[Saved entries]

----------

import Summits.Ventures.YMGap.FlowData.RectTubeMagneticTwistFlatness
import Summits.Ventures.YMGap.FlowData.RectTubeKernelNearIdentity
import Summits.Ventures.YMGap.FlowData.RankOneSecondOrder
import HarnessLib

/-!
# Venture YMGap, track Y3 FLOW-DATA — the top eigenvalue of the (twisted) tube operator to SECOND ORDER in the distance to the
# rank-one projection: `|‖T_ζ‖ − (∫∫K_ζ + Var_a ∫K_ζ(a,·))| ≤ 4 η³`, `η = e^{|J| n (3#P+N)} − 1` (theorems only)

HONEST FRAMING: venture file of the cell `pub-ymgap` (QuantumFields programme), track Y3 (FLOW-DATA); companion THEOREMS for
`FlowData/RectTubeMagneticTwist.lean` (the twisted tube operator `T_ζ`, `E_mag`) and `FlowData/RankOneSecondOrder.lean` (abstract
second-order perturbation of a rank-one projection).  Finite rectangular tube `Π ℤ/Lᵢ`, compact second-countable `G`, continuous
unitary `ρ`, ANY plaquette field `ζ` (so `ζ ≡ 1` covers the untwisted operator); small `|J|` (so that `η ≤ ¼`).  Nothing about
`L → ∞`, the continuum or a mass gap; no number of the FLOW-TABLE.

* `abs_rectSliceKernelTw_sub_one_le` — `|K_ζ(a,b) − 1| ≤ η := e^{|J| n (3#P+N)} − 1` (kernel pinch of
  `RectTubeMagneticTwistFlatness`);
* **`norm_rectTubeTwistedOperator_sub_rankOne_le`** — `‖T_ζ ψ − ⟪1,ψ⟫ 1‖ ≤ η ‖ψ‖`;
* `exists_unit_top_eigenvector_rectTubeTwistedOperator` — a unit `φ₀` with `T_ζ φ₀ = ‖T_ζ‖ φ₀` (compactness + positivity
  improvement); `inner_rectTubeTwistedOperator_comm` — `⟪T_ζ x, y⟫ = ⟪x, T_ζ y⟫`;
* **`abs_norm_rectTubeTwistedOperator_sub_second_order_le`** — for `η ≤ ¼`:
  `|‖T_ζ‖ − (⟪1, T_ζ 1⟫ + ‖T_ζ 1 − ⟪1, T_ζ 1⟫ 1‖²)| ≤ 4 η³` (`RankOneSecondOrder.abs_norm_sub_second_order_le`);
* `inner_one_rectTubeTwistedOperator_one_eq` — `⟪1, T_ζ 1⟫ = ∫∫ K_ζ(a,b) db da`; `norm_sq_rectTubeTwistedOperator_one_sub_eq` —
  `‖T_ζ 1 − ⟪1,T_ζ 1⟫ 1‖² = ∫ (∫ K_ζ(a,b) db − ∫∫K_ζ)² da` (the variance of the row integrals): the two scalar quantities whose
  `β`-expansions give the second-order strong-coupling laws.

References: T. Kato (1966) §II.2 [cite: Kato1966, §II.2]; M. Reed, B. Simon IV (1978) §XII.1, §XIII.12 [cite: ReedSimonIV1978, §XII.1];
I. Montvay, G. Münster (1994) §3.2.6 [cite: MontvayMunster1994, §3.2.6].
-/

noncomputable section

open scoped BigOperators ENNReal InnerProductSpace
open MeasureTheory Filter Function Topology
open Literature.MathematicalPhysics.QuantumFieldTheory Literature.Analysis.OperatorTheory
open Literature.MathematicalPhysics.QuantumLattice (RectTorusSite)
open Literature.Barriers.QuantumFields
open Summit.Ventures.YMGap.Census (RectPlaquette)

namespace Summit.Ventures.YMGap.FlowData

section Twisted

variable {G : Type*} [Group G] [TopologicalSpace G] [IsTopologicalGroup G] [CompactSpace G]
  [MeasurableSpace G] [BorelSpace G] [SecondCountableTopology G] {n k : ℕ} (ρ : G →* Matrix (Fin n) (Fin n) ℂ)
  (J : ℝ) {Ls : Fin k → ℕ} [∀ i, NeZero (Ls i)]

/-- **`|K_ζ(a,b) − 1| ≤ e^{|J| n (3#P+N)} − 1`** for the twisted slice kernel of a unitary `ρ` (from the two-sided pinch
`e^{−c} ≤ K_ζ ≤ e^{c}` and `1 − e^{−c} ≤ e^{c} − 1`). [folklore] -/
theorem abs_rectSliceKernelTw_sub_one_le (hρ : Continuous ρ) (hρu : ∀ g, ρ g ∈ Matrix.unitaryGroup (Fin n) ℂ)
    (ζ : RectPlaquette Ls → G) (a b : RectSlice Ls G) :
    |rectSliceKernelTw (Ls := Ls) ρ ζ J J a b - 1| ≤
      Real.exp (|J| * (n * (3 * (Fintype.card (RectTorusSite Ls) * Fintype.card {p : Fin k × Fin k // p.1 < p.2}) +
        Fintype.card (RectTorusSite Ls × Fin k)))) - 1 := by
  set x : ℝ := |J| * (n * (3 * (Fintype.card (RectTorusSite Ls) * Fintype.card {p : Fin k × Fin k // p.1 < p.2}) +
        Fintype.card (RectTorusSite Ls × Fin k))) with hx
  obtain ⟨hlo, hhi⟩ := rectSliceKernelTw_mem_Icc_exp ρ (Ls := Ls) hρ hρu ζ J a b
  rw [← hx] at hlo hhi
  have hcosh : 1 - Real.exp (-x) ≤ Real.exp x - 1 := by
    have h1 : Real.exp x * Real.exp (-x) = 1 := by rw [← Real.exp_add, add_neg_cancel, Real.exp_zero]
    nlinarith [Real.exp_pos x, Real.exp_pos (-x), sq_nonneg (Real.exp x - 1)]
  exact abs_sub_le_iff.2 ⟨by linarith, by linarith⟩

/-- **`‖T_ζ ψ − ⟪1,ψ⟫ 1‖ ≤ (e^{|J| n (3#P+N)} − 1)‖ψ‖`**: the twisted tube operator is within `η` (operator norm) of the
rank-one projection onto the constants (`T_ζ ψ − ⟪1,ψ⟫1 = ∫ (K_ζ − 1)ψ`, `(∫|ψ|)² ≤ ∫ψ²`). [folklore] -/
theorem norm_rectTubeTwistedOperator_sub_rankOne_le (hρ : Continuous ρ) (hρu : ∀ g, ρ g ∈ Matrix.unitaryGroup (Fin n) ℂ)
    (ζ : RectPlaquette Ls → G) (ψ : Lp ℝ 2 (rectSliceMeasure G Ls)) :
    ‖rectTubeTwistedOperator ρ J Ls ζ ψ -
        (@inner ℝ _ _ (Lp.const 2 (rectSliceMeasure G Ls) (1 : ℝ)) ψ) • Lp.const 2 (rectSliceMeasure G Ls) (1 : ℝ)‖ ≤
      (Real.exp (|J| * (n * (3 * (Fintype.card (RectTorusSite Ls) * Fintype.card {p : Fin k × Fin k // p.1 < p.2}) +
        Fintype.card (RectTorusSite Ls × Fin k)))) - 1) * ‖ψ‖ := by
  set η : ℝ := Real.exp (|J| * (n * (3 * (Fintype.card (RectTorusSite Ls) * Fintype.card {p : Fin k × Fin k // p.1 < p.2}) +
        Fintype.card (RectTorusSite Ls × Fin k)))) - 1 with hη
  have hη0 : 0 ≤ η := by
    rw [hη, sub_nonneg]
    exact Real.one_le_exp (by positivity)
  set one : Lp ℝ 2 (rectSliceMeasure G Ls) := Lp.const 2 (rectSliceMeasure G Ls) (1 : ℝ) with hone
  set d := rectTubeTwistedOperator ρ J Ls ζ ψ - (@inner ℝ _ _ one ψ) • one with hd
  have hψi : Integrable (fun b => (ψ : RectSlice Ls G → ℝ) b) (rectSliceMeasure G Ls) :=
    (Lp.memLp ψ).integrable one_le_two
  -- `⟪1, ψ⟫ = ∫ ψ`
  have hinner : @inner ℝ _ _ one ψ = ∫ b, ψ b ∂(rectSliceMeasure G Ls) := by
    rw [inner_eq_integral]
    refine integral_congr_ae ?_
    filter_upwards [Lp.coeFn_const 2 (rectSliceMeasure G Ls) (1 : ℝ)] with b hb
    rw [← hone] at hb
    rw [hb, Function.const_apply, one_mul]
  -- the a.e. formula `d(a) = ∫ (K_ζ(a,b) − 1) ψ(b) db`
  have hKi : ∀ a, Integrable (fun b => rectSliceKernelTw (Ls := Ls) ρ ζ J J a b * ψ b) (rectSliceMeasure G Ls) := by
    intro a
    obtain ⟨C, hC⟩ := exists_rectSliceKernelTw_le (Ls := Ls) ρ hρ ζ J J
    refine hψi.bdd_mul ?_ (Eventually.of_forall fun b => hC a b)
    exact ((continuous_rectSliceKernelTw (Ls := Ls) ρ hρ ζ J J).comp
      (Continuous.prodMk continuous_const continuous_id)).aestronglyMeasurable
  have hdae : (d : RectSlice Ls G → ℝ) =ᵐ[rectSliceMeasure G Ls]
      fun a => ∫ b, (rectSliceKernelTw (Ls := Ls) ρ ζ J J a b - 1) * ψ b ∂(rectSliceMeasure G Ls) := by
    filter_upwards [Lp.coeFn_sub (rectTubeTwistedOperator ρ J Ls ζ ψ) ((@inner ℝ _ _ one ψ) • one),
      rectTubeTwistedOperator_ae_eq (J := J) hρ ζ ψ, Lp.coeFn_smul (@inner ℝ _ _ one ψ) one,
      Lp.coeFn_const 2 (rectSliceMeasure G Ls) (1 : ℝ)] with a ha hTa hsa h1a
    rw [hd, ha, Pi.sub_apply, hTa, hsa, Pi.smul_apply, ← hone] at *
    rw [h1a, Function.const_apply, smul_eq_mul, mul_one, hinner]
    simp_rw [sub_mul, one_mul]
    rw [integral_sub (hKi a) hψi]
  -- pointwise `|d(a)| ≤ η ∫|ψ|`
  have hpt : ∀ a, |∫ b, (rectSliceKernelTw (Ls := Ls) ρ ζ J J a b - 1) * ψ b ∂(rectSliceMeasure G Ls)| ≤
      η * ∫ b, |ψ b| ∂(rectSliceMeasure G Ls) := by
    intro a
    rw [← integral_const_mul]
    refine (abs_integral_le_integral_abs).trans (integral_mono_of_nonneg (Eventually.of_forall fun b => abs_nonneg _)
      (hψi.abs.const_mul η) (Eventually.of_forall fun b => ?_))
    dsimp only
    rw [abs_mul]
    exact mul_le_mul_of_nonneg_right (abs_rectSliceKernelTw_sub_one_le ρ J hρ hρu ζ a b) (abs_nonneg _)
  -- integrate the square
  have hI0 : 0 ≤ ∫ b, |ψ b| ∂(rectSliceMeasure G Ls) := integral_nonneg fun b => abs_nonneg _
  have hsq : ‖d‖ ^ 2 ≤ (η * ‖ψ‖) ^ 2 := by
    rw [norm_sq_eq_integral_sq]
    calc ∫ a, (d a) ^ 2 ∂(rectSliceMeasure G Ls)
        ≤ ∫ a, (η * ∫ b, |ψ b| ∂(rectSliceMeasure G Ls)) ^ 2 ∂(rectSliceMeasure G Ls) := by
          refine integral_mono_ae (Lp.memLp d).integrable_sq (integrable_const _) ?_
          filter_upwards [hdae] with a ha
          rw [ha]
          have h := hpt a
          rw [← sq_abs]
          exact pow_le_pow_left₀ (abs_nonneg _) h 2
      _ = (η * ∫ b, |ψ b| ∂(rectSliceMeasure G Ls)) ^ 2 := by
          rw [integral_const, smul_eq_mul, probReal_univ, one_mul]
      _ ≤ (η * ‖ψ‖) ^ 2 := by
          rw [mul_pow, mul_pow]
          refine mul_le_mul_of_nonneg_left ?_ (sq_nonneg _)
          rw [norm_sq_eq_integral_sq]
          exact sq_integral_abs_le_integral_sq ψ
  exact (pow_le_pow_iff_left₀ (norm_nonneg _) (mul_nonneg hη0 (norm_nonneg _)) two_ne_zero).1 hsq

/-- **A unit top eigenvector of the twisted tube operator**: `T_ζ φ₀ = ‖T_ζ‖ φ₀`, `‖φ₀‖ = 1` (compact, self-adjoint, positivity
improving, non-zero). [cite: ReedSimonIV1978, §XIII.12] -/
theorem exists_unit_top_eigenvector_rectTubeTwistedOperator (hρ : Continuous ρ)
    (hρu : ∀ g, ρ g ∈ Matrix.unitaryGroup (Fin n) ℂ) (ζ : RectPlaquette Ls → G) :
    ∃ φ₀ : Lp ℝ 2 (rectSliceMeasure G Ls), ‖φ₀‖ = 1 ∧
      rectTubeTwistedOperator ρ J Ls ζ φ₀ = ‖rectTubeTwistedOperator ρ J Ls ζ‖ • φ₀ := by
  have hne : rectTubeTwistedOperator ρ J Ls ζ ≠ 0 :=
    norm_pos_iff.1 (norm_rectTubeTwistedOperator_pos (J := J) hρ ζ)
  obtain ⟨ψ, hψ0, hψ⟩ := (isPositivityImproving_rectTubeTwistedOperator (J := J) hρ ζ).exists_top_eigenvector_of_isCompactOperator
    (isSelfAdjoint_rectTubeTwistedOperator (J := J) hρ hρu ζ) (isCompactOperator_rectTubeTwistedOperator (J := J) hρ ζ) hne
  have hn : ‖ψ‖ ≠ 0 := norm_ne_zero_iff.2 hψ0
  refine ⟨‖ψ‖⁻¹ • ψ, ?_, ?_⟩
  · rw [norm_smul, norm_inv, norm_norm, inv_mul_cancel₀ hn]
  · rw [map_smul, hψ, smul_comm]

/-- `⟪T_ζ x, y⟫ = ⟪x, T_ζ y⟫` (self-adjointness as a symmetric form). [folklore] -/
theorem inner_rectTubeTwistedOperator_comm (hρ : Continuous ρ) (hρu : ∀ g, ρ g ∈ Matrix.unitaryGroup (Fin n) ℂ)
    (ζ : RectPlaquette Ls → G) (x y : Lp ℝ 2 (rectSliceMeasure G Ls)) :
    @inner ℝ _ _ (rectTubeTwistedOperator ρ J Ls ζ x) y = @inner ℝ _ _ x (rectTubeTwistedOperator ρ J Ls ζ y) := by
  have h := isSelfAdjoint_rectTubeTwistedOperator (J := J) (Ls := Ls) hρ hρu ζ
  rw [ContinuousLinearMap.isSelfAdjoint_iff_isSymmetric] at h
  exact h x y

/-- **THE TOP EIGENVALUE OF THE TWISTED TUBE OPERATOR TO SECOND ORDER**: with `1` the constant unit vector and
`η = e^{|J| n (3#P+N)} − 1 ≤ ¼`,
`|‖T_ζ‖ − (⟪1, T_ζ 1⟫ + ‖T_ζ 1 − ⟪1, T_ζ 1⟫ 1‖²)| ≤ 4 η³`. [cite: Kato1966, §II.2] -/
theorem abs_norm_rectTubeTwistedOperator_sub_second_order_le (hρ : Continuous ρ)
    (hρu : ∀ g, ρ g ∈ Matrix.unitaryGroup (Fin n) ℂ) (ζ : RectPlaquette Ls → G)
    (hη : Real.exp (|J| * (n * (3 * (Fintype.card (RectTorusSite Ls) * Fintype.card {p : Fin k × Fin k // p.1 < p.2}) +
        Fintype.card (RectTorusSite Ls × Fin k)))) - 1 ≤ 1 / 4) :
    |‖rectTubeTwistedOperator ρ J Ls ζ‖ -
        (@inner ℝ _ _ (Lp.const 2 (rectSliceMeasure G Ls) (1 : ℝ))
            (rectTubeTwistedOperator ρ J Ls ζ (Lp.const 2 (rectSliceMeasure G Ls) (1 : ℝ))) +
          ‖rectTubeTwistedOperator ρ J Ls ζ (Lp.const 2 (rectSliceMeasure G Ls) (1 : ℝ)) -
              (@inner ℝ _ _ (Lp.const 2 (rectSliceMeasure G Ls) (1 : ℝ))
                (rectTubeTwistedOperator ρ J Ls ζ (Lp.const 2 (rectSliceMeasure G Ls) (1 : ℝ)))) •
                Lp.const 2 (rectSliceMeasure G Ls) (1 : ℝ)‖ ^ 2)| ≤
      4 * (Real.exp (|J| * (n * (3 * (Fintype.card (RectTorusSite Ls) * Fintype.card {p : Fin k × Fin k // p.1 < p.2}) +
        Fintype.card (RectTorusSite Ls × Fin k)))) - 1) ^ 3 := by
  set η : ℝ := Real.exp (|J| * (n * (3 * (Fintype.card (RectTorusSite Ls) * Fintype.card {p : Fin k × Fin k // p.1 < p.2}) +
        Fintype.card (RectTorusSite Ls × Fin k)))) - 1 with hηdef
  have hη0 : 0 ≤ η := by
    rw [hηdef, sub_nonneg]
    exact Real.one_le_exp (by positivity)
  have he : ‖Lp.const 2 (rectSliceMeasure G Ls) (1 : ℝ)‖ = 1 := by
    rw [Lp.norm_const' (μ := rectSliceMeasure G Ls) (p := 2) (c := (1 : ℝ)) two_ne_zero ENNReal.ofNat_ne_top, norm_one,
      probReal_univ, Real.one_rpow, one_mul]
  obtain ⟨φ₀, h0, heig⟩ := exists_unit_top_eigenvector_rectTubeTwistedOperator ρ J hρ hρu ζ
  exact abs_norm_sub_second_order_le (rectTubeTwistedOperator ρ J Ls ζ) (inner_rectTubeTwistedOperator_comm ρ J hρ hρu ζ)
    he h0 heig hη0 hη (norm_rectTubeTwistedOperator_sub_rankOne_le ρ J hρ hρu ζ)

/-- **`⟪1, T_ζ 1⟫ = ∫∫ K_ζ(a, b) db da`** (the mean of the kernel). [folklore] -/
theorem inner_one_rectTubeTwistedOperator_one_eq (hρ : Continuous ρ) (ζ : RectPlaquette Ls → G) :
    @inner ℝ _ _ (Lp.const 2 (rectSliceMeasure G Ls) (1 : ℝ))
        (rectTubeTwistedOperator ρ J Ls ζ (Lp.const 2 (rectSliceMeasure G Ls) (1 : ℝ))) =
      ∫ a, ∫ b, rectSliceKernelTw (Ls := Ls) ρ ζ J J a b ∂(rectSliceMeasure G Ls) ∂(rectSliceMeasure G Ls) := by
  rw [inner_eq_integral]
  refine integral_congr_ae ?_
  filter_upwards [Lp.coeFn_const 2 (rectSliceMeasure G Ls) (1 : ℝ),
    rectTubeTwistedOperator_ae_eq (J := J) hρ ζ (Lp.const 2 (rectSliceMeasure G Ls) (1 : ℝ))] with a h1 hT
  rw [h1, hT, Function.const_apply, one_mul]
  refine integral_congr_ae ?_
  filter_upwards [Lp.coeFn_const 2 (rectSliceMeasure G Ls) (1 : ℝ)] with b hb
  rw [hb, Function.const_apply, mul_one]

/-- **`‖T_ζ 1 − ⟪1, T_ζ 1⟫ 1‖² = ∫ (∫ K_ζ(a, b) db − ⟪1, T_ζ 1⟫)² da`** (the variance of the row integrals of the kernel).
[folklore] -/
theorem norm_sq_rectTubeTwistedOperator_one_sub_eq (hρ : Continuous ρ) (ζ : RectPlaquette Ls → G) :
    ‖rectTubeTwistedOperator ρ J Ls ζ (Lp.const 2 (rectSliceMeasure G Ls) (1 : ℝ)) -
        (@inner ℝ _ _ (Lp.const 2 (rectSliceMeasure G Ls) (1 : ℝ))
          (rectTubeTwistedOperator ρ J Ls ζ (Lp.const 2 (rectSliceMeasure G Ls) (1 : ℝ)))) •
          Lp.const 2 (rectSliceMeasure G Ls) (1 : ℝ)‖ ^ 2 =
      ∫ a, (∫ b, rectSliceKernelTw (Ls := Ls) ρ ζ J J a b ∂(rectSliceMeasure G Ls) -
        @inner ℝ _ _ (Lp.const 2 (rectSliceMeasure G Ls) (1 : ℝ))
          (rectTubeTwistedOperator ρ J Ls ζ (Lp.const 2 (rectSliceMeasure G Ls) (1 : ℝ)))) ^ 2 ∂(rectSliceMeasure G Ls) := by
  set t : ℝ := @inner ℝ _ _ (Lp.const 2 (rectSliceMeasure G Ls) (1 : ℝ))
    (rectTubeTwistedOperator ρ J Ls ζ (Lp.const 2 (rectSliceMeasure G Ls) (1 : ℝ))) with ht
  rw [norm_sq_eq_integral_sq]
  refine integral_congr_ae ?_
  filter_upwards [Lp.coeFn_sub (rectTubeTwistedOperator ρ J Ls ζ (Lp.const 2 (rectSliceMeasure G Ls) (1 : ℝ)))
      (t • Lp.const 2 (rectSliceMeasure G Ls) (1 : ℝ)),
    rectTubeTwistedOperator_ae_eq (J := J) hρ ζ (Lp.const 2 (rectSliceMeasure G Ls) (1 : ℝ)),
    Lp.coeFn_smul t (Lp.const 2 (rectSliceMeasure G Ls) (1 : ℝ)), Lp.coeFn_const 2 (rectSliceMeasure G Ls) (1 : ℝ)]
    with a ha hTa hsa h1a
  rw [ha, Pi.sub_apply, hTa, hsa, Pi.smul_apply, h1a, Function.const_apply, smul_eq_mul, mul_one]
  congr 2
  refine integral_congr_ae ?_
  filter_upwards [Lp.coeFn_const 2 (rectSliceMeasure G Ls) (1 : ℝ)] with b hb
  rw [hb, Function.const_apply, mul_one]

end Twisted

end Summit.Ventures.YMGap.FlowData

----------

Exercise directions:
Reproduce the lines from the one containing "set t : ℝ := @inner" to the end of the entries, keeping both ends and adding nothing.

Task response:
  set t : ℝ := @inner ℝ _ _ (Lp.const 2 (rectSliceMeasure G Ls) (1 : ℝ))
    (rectTubeTwistedOperator ρ J Ls ζ (Lp.const 2 (rectSliceMeasure G Ls) (1 : ℝ))) with ht
  rw [norm_sq_eq_integral_sq]
  refine integral_congr_ae ?_
  filter_upwards [Lp.coeFn_sub (rectTubeTwistedOperator ρ J Ls ζ (Lp.const 2 (rectSliceMeasure G Ls) (1 : ℝ)))
      (t • Lp.const 2 (rectSliceMeasure G Ls) (1 : ℝ)),
    rectTubeTwistedOperator_ae_eq (J := J) hρ ζ (Lp.const 2 (rectSliceMeasure G Ls) (1 : ℝ)),
    Lp.coeFn_smul t (Lp.const 2 (rectSliceMeasure G Ls) (1 : ℝ)), Lp.coeFn_const 2 (rectSliceMeasure G Ls) (1 : ℝ)]
    with a ha hTa hsa h1a
  rw [ha, Pi.sub_apply, hTa, hsa, Pi.smul_apply, h1a, Function.const_apply, smul_eq_mul, mul_one]
  congr 2
  refine integral_congr_ae ?_
  filter_upwards [Lp.coeFn_const 2 (rectSliceMeasure G Ls) (1 : ℝ)] with b hb
  rw [hb, Function.const_apply, mul_one]

end Twisted

end Summit.Ventures.YMGap.FlowData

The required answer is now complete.